(Collected data entries)
____________________
import Mathlib
import Summits.NavierStokesRegularity.NavierStokesRegularity.Theorems.EulerZoomLiouvillePowerGaugeEulerLiouvilleNeedleClockReduction
import Summits.NavierStokesRegularity.NavierStokesRegularity.Theorems.EulerZoomLiouvillePowerGaugeEulerLiouvilleNeedleClockThresholdMember
import HarnessLib.Audit

/-!
# Crux E `EulerZoomLiouville.PowerGaugeEulerLiouville` — THE HOVERING THRESHOLD AT MEMBER LEVEL (ROUND-39 (CR) ∘ ROUND-38
# (T_pow) ∘ (K″)): Bernoulli oscillation exponent `θ < 2+ρ` + a hovering law ⇒ the `C²` needle is trivial

Route №10 `EulerZoomLiouville` (NavierStokesRegularity), crux E = stmt-NavierStokesRegularity-19832, registered residue
`stub_selfSimilarC2Needle`; memos ROUND-38/39 of the cell `ns-regularity-ideate` (text custody nsreg-p2 g33).  By-name assembly:
classical pressure of the `C²` profile (`WeakToClassical.exists_isSelfSimilarEulerProfile_of_contDiff`) → for every `c′ > 0` the
clock reduction `NeedleRace.effectiveClock_of_hoveringLaw` at scale `δ(R) = R^{−(2+ρ−θ)/4}` (room condition from `θ < 2+ρ`) →
`NeedleRace.selfSimilar_ae_eq_zero_of_subcriticalClockC2` ((K″) t39d + (T_pow)).

* **`selfSimilar_ae_eq_zero_of_hoveringLawC2`** — crux hypotheses verbatim (`0 < ρ ≤ ½`) + exact self-similarity with a `C²`
  profile `V` + for every classical pressure `P′` of `V` a BERNOULLI OSCILLATION bound `ℋ_{P′}(y) − ℋ_{P′}(y′) ≤ C r^θ` on `B̄_r`
  (`r ≥ 1`) with `θ < 2+ρ` + the HOVERING LAW at every strength `c′R^{2+ρ}` and scale `δ(R) = R^{−(2+ρ−θ)/4}` (around every vortical
  point a ball `B`: for large `R` and every `C²` cut-off copy, the labels of `B` lingering in `‖·‖ ≤ 2R` during `[0, c′R^{2+ρ}]` and
  spending half that time where `‖W‖ < δ(R)` have volume `≤ |B|/4`) ⇒ `u = 0` a.e.  ROUND-39's reduction as ONE binder: the needle's
  open content is the hovering law near the nodal set (plus `θ_ℋ < 2+ρ`).

NOT NS, not E: a conditional threshold; 19832 OPEN.  References: Constantin–Ignatova–Vicol arXiv:2602.17570 §3.4 (3.31)
[ConstantinIgnatovaVicol2026Putative].
-/

noncomputable section

-- the summit and its single problem share the name `NavierStokesRegularity` (D-0017 nested layout)
set_option linter.dupNamespace false

open Set Filter Topology Metric Function MeasureTheory InnerProductSpace
open scoped RealInnerProductSpace NNReal ENNReal

namespace Summit.NavierStokesRegularity.NavierStokesRegularity.Theorems.PowerGaugeEulerLiouville.NeedleRace

open Literature.Analysis Literature.Analysis.FluidPDE
open Summit.NavierStokesRegularity.NavierStokesRegularity.Theorems.PowerGaugeEulerLiouville

variable {V : EuclideanSpace ℝ (Fin 3) → EuclideanSpace ℝ (Fin 3)}

/-- **The room condition from `θ < 2 + ρ`** at scale `δ(R) = R^{−(2+ρ−θ)/4}`: for `0 ≤ C`, `0 < κ` (= `(1−2γ)c′`) and all large
`R`, `2^{2+θ} C R^θ ≤ κ (R^{−(2+ρ−θ)/4})² R^{2+ρ}`. [folklore] -/
theorem room_of_lt {θ ρ C κ : ℝ} (hθ : θ < 2 + ρ) (hC : 0 ≤ C) (hκ : 0 < κ) :
    ∃ R₁ : ℝ, ∀ R : ℝ, R₁ ≤ R →
      (2 : ℝ) ^ (2 + θ) * C * R ^ θ ≤ κ * (R ^ (-((2 + ρ - θ) / 4))) ^ 2 * R ^ (2 + ρ) := by
  set q : ℝ := (2 + ρ - θ) / 2 with hq
  have hq0 : 0 < q := by rw [hq]; linarith
  set A : ℝ := (2 : ℝ) ^ (2 + θ) * C / κ with hA
  have hA0 : 0 ≤ A := by rw [hA]; positivity
  -- `R₁` with `R₁ ^ q ≥ A`
  set R₁ : ℝ := max 1 ((A + 1) ^ (1 / q)) with hR₁
  refine ⟨R₁, fun R hR => ?_⟩
  have hR1 : 1 ≤ R := (le_max_left _ _).trans hR
  have hR0 : 0 < R := by linarith
  have hRq : A ≤ R ^ q := by
    have h1 : (A + 1) ^ (1 / q) ≤ R := (le_max_right _ _).trans hR
    have h2 : ((A + 1) ^ (1 / q)) ^ q ≤ R ^ q := Real.rpow_le_rpow (by positivity) h1 hq0.le
    rw [← Real.rpow_mul (by linarith), one_div_mul_cancel hq0.ne', Real.rpow_one] at h2
    linarith
  -- the exponent bookkeeping: `(R^{−q/2})² R^{2+ρ} = R^{q+θ}` and `R^θ R^q = R^{q+θ}`
  have hsq0 : (R ^ (-((2 + ρ - θ) / 4))) ^ 2 * R ^ (2 + ρ) = R ^ q * R ^ θ := by
    rw [← Real.rpow_natCast, ← Real.rpow_mul hR0.le, ← Real.rpow_add hR0, ← Real.rpow_add hR0]
    congr 1
    rw [hq]; push_cast; ring
  have hsq : κ * (R ^ (-((2 + ρ - θ) / 4))) ^ 2 * R ^ (2 + ρ) = κ * (R ^ q * R ^ θ) := by
    rw [mul_assoc, hsq0]
  rw [hsq]
  have hκq : (2 : ℝ) ^ (2 + θ) * C = κ * A := by rw [hA]; field_simp
  rw [hκq]
  have hθ0 : 0 ≤ R ^ θ := Real.rpow_nonneg hR0.le _
  calc κ * A * R ^ θ ≤ κ * R ^ q * R ^ θ := by gcongr
    _ = κ * (R ^ q * R ^ θ) := by ring

/-- **THE HOVERING THRESHOLD AT MEMBER LEVEL (ROUND-39 (CR) ∘ (T_pow) ∘ (K″)).**  See the module docstring.
[cite: ConstantinIgnatovaVicol2026Putative, §3.4.2 eq. (3.31)] -/
theorem selfSimilar_ae_eq_zero_of_hoveringLawC2 {ρ : ℝ} (hρ : 0 < ρ) (hρ1 : ρ ≤ 1 / 2)
    {u : ℝ → EuclideanSpace ℝ (Fin 3) → EuclideanSpace ℝ (Fin 3)} {p : ℝ → EuclideanSpace ℝ (Fin 3) → ℝ}
    {H : ℝ → EuclideanSpace ℝ (Fin 3) → EuclideanSpace ℝ (Fin 3) →L[ℝ] EuclideanSpace ℝ (Fin 3)} {c : ℝ≥0}
    (hsw : IsSuitableWeakSolutionOn (slab (EuclideanSpace ℝ (Fin 3)) (Iio 0) isOpen_Iio) 0 0 u p)
    (hH : HasWeakSpatialGradientOn (slab (EuclideanSpace ℝ (Fin 3)) (Iio 0) isOpen_Iio) u H)
    (hgauge : ∀ a : ℝ, 0 < a →
      ENNReal.ofReal (a ^ (2 * ρ)) * cknA a (0 : ℝ × EuclideanSpace ℝ (Fin 3)) u +
          ENNReal.ofReal (a ^ ρ) * cknE a (0 : ℝ × EuclideanSpace ℝ (Fin 3)) H +
        ENNReal.ofReal (a ^ (2 * ρ)) * cknD a (0 : ℝ × EuclideanSpace ℝ (Fin 3)) p ≤ (c : ℝ≥0∞))
    {P : EuclideanSpace ℝ (Fin 3) → ℝ}
    (hu : ∀ τ : ℝ, τ < 0 → u τ = selfSimilarCollapse (1 / (2 + ρ)) 0 V τ)
    (hp : ∀ τ : ℝ, τ < 0 → p τ = selfSimilarCollapsePressure (1 / (2 + ρ)) 0 P τ)
    (hV : ContDiff ℝ 2 V) {θ : ℝ} (hθ : θ < 2 + ρ)
    (hosc : ∀ P' : EuclideanSpace ℝ (Fin 3) → ℝ, IsSelfSimilarEulerProfile (1 / (2 + ρ)) 0 V P' →
      ∃ C : ℝ, ∀ r : ℝ, 1 ≤ r → ∀ y y' : EuclideanSpace ℝ (Fin 3), ‖y‖ ≤ r → ‖y'‖ ≤ r →
        selfSimilarBernoulli (1 / (2 + ρ)) 0 V P' y - selfSimilarBernoulli (1 / (2 + ρ)) 0 V P' y' ≤ C * r ^ θ)
    (hhover : ∀ c' : ℝ, 0 < c' → ∀ x₀ : EuclideanSpace ℝ (Fin 3), curl V x₀ ≠ 0 → ∃ r : ℝ, 0 < r ∧ ∃ R₀ : ℝ,
      ∀ R : ℝ, R₀ ≤ R → ∀ (V' : EuclideanSpace ℝ (Fin 3) → EuclideanSpace ℝ (Fin 3)) (K Rbig : ℝ), ContDiff ℝ 2 V' →
        (∀ y, ‖fderiv ℝ V' y‖ ≤ K) → 2 * R < Rbig → (∀ w ∈ ball (0 : EuclideanSpace ℝ (Fin 3)) Rbig, V' w = V w) →
        (volume (ball x₀ r ∩ {a | ∀ σ ∈ Icc 0 (c' * R ^ (2 + ρ)),
            ‖ODE.evolutionMap (fun _ : ℝ => selfSimilarTransport (1 / (2 + ρ)) 0 V') 0 (-σ) a‖ ≤ 2 * R} ∩
          {a | c' * R ^ (2 + ρ) / 2 ≤ (volume {σ ∈ Icc 0 (c' * R ^ (2 + ρ)) |
            ‖selfSimilarTransport (1 / (2 + ρ)) 0 V'
                (ODE.evolutionMap (fun _ : ℝ => selfSimilarTransport (1 / (2 + ρ)) 0 V') 0 (-σ) a)‖ <
              R ^ (-((2 + ρ - θ) / 4))}).toReal})).toReal ≤ (volume (ball x₀ r)).toReal / 4) :
    uncurry u =ᵐ[volume.restrict (Iio (0 : ℝ) ×ˢ (univ : Set (EuclideanSpace ℝ (Fin 3))))] 0 := by
  -- boilerplate: the classical pressure of the `C²` profile (as in `…NeedleRaceMember`)
  have hρ1' : ρ < 1 := by linarith
  have h2ρ : (0 : ℝ) < 2 + ρ := by linarith
  have hγ : (0 : ℝ) < 1 / (2 + ρ) := one_div_pos.2 h2ρ
  have hγ2 : 1 / (2 + ρ) < 1 / 2 := one_div_lt_one_div_of_lt two_pos (by linarith)
  have hD : ∀ a : ℝ, 0 < a → ENNReal.ofReal (a ^ (2 * ρ)) *
      cknD a (0 : ℝ × EuclideanSpace ℝ (Fin 3)) p ≤ (c : ℝ≥0∞) :=
    fun a ha => le_trans le_add_self (hgauge a ha)
  have hpm : AEStronglyMeasurable (uncurry p)
      (volume.restrict (Iio (0 : ℝ) ×ˢ (univ : Set (EuclideanSpace ℝ (Fin 3))))) := by
    have := hsw.distributional.2.2.1.aestronglyMeasurable
    simpa [slab] using this
  have hPm := aestronglyMeasurable_pressureProfile hpm hp
  have hDprof := profile_pressure_weight_of_gaugeD hρ hρ1' hpm hp hD
  have hP1 : LocallyIntegrable P volume :=
    EnergySaturation.locallyIntegrable_pressure_of_weight hρ1' hPm
      (ENNReal.mul_ne_top ENNReal.ofReal_ne_top ENNReal.coe_ne_top) hDprof
  obtain ⟨P', hprof⟩ :=
    WeakToClassical.exists_isSelfSimilarEulerProfile_of_contDiff hsw.distributional hu hp hV hP1
  obtain ⟨C, hoscC⟩ := hosc P' hprof
  have hC0 : 0 ≤ C := nonneg_of_bernoulliOsc hoscC
  -- the clock at every strength `c′ R^{2+ρ}` by the clock reduction
  refine selfSimilar_ae_eq_zero_of_subcriticalClockC2 hρ hρ1 hsw hH hgauge hu hp hV (fun c' hc' => ?_)
  have h12 : 0 < 1 - 2 * (1 / (2 + ρ)) := by linarith
  obtain ⟨R₁, hR₁⟩ := room_of_lt (ρ := ρ) hθ hC0 (mul_pos h12 hc')
  have hroom : ∃ R₁ : ℝ, ∀ R : ℝ, R₁ ≤ R →
      (2 : ℝ) ^ (2 + θ) * C * R ^ θ ≤ (1 - 2 * (1 / (2 + ρ))) * c' * (R ^ (-((2 + ρ - θ) / 4))) ^ 2 * R ^ (2 + ρ) :=
    ⟨max R₁ 1, fun R hR => by
      have h := hR₁ R ((le_max_left _ _).trans hR)
      linarith [h]⟩
  exact effectiveClock_of_hoveringLaw (e := 2 + ρ) hprof hγ2 hc' hoscC
    (fun R hR => Real.rpow_pos_of_pos (by linarith) _) hroom (hhover c' hc')
/-- "`𝒟(2q̄Δ/|q|⁴) = −(2Δ/|q|⁴)(𝒟q̄ + (2q̄/q)𝒟q) + r⁻¹Γ_g = −(2aq̄Δ/|q|⁴)((q − 2q̄)/|q|²)𝔍 + r⁻¹Γ_g`":
`E`-model, Kerr parts.
[cite: GiorgiKlainermanSzeftel2024, p0865 L28–101; GiorgiKlainermanSzeftel2022, l.35306–35311] -/
theorem D51_calD_2qbDel (E : Derivation ℤ K K) (i r a m c s : K) (hi : i ^ 2 = -1) (hN : nsq r a c ≠ 0)
    (hEr : E r = 0) (hEa : E a = 0) (hEm : E m = 0) (hEc : E c = -s) (hEi : E i = 0) :
    E (2 * qb i r a c * Del r a m / nsq r a c ^ 2)
        = -(2 * Del r a m / nsq r a c ^ 2) * (E (qb i r a c) + 2 * qb i r a c / qq i r a c * E (qq i r a c)) ∧
      E (2 * qb i r a c * Del r a m / nsq r a c ^ 2)
        = -(2 * a * qb i r a c * Del r a m / nsq r a c ^ 2) * ((qq i r a c - 2 * qb i r a c) / nsq r a c) * (i * s) := by
  have hq := qq_ne_zero i r a c hi hN
  have hqb := qb_ne_zero i r a c hi hN
  have Eq := E_qq E i r a c s hEr hEa hEc hEi
  have Eqb := E_qb E i r a c s hEr hEa hEc hEi
  have ED := E_Del E r a m hEr hEa hEm
  obtain ⟨E2, -⟩ := D_num E
  rw [nsq_eq_qq_mul_qb i r a c hi]
  constructor
  · simp only [E.leibniz, E.leibniz_pow, E.leibniz_div, Eq, Eqb, ED, E2, smul_eq_mul,
      nsmul_eq_mul, Nat.cast_ofNat, mul_zero, add_zero, zero_add]
    field_simp
    ring
  · simp only [E.leibniz, E.leibniz_pow, E.leibniz_div, Eq, Eqb, ED, E2, smul_eq_mul,
      nsmul_eq_mul, Nat.cast_ofNat, mul_zero, add_zero, zero_add]
    field_simp
    ring

/-- (D.5.1b), Kerr parts: "`ᶜ𝒟(tr X) = 𝒟 tr X + tr X Z = … = (4aq̄²Δ/|q|⁶)𝔍 + r⁻¹Γ_g
= −(4Δq̄/|q|⁴)(−(a/q)𝔍) + r⁻¹Γ_g = −2 tr X H̲ + r⁻¹Γ_g`" (`H̲ = −(a/q)𝔍`); `E`-model.  The
second and third conjuncts are the displayed closed form and its rewriting.
[cite: GiorgiKlainermanSzeftel2024, (D.5.1) p0864 L47–52, p0865 L28–122; GiorgiKlainermanSzeftel2022, l.35271, l.35301–35316] -/
theorem D51_trX (E : Derivation ℤ K K) (i r a m c s Zk Hbk : K) (hi : i ^ 2 = -1)
    (hN : nsq r a c ≠ 0) (hEr : E r = 0) (hEa : E a = 0) (hEm : E m = 0) (hEc : E c = -s)
    (hEi : E i = 0) (hZk : Zk = a * qq i r a c / nsq r a c) (hHbk : Hbk = -a / qq i r a c) :
    E (trXI i r a m c) + trXI i r a m c * (Zk * (i * s)) = -2 * trXI i r a m c * (Hbk * (i * s)) ∧
      E (trXI i r a m c) + trXI i r a m c * (Zk * (i * s))
        = 4 * a * qb i r a c ^ 2 * Del r a m / nsq r a c ^ 3 * (i * s) ∧
      4 * a * qb i r a c ^ 2 * Del r a m / nsq r a c ^ 3
        = -(4 * Del r a m * qb i r a c / nsq r a c ^ 2) * Hbk := by
  have hq := qq_ne_zero i r a c hi hN
  have hqb := qb_ne_zero i r a c hi hN
  have Eq := E_qq E i r a c s hEr hEa hEc hEi
  have Eqb := E_qb E i r a c s hEr hEa hEc hEi
  have ED := E_Del E r a m hEr hEa hEm
  obtain ⟨E2, -⟩ := D_num E
  subst hZk hHbk
  unfold trXI
  rw [nsq_eq_qq_mul_qb i r a c hi]
  refine ⟨?_, ?_, ?_⟩
  · simp only [E.leibniz, E.leibniz_pow, E.leibniz_div, Eq, Eqb, ED, E2, smul_eq_mul,
      nsmul_eq_mul, Nat.cast_ofNat, mul_zero, add_zero]
    field_simp
    ring
  · simp only [E.leibniz, E.leibniz_pow, E.leibniz_div, Eq, Eqb, ED, E2, smul_eq_mul,
      nsmul_eq_mul, Nat.cast_ofNat, mul_zero, add_zero]
    field_simp
    ring
  · field_simp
____________________
▶ Your instructions
In the data above, start at the line that has "have hRq : A ≤ R ^ q := by", stop after the line that has "ENNReal.ofReal (a ^ ρ)", and print every line in between exactly as it stands.

▶ Reply
  have hRq : A ≤ R ^ q := by
    have h1 : (A + 1) ^ (1 / q) ≤ R := (le_max_right _ _).trans hR
    have h2 : ((A + 1) ^ (1 / q)) ^ q ≤ R ^ q := Real.rpow_le_rpow (by positivity) h1 hq0.le
    rw [← Real.rpow_mul (by linarith), one_div_mul_cancel hq0.ne', Real.rpow_one] at h2
    linarith
  -- the exponent bookkeeping: `(R^{−q/2})² R^{2+ρ} = R^{q+θ}` and `R^θ R^q = R^{q+θ}`
  have hsq0 : (R ^ (-((2 + ρ - θ) / 4))) ^ 2 * R ^ (2 + ρ) = R ^ q * R ^ θ := by
    rw [← Real.rpow_natCast, ← Real.rpow_mul hR0.le, ← Real.rpow_add hR0, ← Real.rpow_add hR0]
    congr 1
    rw [hq]; push_cast; ring
  have hsq : κ * (R ^ (-((2 + ρ - θ) / 4))) ^ 2 * R ^ (2 + ρ) = κ * (R ^ q * R ^ θ) := by
    rw [mul_assoc, hsq0]
  rw [hsq]
  have hκq : (2 : ℝ) ^ (2 + θ) * C = κ * A := by rw [hA]; field_simp
  rw [hκq]
  have hθ0 : 0 ≤ R ^ θ := Real.rpow_nonneg hR0.le _
  calc κ * A * R ^ θ ≤ κ * R ^ q * R ^ θ := by gcongr
    _ = κ * (R ^ q * R ^ θ) := by ring

/-- **THE HOVERING THRESHOLD AT MEMBER LEVEL (ROUND-39 (CR) ∘ (T_pow) ∘ (K″)).**  See the module docstring.
[cite: ConstantinIgnatovaVicol2026Putative, §3.4.2 eq. (3.31)] -/
theorem selfSimilar_ae_eq_zero_of_hoveringLawC2 {ρ : ℝ} (hρ : 0 < ρ) (hρ1 : ρ ≤ 1 / 2)
    {u : ℝ → EuclideanSpace ℝ (Fin 3) → EuclideanSpace ℝ (Fin 3)} {p : ℝ → EuclideanSpace ℝ (Fin 3) → ℝ}
    {H : ℝ → EuclideanSpace ℝ (Fin 3) → EuclideanSpace ℝ (Fin 3) →L[ℝ] EuclideanSpace ℝ (Fin 3)} {c : ℝ≥0}
    (hsw : IsSuitableWeakSolutionOn (slab (EuclideanSpace ℝ (Fin 3)) (Iio 0) isOpen_Iio) 0 0 u p)
    (hH : HasWeakSpatialGradientOn (slab (EuclideanSpace ℝ (Fin 3)) (Iio 0) isOpen_Iio) u H)
    (hgauge : ∀ a : ℝ, 0 < a →
      ENNReal.ofReal (a ^ (2 * ρ)) * cknA a (0 : ℝ × EuclideanSpace ℝ (Fin 3)) u +
          ENNReal.ofReal (a ^ ρ) * cknE a (0 : ℝ × EuclideanSpace ℝ (Fin 3)) H +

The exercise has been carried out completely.